* **AVAILABLE RECORDS**:
----------

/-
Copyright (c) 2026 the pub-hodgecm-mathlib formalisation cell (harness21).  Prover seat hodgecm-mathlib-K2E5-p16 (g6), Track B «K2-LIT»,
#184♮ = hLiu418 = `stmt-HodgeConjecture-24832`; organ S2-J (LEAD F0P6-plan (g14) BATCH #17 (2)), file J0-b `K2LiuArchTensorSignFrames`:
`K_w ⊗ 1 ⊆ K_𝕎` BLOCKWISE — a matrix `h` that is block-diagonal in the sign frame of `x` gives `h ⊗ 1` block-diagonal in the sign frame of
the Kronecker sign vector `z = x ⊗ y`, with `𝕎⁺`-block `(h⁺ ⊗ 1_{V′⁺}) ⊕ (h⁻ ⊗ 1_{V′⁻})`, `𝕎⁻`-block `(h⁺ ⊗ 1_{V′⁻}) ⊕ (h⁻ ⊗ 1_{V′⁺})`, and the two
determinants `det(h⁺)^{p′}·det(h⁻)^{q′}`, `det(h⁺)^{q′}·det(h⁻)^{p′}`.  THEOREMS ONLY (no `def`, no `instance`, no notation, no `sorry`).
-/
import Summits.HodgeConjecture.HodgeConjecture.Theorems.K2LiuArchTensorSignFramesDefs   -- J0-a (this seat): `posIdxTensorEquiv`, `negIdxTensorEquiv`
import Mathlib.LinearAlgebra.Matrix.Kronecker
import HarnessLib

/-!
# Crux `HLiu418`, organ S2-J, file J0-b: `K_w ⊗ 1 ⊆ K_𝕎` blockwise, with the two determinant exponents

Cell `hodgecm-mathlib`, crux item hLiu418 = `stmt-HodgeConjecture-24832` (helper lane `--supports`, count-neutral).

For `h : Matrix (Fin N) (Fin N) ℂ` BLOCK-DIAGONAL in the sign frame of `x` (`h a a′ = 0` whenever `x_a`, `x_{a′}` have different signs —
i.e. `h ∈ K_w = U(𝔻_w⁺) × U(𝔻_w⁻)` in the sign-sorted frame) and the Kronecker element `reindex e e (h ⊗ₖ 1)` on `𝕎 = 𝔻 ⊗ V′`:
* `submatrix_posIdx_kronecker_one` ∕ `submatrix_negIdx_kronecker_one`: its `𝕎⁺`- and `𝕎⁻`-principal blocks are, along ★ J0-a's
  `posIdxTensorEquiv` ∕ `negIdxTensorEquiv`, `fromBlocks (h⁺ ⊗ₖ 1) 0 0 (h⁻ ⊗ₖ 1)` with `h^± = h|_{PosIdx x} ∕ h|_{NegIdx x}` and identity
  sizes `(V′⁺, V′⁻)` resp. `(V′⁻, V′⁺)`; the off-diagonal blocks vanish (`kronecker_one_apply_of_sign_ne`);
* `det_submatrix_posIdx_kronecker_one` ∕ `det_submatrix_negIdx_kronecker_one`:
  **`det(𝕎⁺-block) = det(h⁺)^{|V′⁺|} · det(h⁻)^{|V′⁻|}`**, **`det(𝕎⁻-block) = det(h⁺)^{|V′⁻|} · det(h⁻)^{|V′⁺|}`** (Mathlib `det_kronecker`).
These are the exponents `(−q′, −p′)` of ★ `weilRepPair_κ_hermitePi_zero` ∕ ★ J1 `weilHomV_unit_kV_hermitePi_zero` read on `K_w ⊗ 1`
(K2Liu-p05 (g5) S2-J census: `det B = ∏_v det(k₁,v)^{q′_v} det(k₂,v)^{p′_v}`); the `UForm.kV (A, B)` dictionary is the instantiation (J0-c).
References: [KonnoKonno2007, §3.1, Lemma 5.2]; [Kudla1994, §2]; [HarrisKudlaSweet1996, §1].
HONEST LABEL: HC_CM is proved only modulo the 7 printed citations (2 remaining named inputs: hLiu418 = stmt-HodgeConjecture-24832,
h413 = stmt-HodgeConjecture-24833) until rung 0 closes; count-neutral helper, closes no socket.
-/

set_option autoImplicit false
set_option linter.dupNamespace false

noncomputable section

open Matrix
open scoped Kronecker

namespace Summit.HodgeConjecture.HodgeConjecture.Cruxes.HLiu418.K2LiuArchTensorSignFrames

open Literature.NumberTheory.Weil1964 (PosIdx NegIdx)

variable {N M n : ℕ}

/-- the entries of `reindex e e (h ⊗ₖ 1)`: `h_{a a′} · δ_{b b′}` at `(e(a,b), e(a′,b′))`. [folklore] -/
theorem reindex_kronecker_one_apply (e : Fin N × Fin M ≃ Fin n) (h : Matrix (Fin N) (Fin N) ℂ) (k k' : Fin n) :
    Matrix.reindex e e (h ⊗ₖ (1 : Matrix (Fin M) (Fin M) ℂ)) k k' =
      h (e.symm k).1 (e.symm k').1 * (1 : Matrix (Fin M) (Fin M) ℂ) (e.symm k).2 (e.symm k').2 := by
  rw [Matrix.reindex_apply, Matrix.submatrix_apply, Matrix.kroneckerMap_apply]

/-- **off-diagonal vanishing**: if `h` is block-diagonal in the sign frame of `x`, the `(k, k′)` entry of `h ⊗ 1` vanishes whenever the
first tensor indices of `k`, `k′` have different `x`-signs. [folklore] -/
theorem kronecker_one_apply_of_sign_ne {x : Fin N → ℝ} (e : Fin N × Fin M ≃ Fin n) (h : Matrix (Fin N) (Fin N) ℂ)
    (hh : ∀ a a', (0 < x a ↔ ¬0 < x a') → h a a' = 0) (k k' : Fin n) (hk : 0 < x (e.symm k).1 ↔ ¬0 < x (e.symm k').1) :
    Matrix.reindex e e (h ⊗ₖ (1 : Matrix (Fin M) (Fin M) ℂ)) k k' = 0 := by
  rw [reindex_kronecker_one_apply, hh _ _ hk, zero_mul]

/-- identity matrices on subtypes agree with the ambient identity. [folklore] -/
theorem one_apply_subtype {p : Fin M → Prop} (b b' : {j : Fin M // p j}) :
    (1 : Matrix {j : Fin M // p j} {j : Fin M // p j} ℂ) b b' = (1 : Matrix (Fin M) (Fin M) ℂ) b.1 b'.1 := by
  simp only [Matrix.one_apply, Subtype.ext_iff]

----------

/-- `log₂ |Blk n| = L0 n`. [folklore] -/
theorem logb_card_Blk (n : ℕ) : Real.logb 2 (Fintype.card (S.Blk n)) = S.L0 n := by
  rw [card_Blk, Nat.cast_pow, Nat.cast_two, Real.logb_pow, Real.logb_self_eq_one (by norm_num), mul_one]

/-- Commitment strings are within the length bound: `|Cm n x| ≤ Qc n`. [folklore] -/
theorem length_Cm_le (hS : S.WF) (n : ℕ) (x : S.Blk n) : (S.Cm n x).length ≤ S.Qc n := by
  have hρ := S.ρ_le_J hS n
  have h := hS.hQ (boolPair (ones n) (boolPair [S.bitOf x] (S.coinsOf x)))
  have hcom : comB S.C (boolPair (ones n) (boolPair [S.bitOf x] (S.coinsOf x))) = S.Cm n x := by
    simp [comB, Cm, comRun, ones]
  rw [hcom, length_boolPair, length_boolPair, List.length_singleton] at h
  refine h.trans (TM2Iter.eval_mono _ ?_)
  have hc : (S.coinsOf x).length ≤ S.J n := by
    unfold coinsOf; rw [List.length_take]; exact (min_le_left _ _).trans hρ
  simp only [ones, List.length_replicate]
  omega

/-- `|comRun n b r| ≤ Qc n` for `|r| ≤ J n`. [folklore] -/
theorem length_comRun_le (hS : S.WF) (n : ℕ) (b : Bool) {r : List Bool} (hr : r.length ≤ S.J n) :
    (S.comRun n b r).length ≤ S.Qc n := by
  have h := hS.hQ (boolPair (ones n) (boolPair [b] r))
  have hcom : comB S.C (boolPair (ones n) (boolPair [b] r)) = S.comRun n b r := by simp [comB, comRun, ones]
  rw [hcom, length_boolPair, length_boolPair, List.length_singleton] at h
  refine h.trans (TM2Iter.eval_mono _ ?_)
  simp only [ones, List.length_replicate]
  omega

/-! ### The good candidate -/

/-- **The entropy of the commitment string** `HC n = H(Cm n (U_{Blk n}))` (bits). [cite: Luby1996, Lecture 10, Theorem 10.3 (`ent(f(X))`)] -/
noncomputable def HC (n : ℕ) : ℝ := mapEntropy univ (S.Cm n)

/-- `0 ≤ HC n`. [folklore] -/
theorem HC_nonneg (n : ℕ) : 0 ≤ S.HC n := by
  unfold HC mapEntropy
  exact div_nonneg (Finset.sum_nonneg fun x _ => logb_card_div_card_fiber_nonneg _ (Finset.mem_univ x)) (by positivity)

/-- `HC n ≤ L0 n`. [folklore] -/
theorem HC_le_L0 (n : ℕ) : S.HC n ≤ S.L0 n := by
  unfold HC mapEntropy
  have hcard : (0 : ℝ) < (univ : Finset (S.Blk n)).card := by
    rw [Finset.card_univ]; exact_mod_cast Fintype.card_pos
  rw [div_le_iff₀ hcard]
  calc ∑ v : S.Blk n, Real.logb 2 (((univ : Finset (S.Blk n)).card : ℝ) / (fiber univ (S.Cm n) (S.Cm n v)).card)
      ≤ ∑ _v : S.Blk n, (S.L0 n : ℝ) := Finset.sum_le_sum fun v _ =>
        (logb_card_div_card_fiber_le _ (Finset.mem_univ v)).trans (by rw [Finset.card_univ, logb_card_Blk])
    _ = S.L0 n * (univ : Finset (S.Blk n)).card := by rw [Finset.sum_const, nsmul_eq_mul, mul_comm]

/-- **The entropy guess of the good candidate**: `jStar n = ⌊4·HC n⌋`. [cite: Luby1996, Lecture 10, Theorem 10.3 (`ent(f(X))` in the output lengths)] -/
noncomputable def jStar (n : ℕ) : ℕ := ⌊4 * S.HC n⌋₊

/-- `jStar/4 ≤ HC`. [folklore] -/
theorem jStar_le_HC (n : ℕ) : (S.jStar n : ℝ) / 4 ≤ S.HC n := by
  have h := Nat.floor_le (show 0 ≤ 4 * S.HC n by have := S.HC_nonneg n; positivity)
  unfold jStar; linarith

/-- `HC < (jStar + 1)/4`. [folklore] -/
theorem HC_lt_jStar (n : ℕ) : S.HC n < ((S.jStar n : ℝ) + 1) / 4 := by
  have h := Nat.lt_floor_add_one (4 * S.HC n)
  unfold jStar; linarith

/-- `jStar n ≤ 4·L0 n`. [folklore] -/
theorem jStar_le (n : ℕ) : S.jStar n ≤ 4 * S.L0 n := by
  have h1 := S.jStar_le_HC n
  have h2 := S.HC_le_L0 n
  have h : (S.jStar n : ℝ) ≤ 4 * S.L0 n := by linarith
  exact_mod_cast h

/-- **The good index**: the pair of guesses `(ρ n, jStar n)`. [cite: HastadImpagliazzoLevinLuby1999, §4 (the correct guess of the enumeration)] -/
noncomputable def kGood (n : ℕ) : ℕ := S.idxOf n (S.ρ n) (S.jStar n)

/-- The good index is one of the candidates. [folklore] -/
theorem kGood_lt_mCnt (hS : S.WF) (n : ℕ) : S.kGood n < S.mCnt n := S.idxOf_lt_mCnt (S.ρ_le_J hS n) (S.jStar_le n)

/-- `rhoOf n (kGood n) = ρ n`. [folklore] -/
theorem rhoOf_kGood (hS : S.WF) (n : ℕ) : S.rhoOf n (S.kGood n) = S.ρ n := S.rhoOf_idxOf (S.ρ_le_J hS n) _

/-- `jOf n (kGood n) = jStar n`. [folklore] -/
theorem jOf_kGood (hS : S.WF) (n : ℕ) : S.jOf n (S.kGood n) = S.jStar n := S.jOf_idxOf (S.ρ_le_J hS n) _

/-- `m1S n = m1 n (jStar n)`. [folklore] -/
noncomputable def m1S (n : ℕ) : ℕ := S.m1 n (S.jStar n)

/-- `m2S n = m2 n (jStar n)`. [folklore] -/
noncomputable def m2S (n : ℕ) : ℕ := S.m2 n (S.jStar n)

----------

* **YOUR TASK**: Above are the records; print exactly the lines from the line with "open scoped Kronecker" to the line with "the entries of", including both, and nothing else.

* **REPLY TO THE EXERCISE**:
open scoped Kronecker

namespace Summit.HodgeConjecture.HodgeConjecture.Cruxes.HLiu418.K2LiuArchTensorSignFrames

open Literature.NumberTheory.Weil1964 (PosIdx NegIdx)

variable {N M n : ℕ}

/-- the entries of `reindex e e (h ⊗ₖ 1)`: `h_{a a′} · δ_{b b′}` at `(e(a,b), e(a′,b′))`. [folklore] -/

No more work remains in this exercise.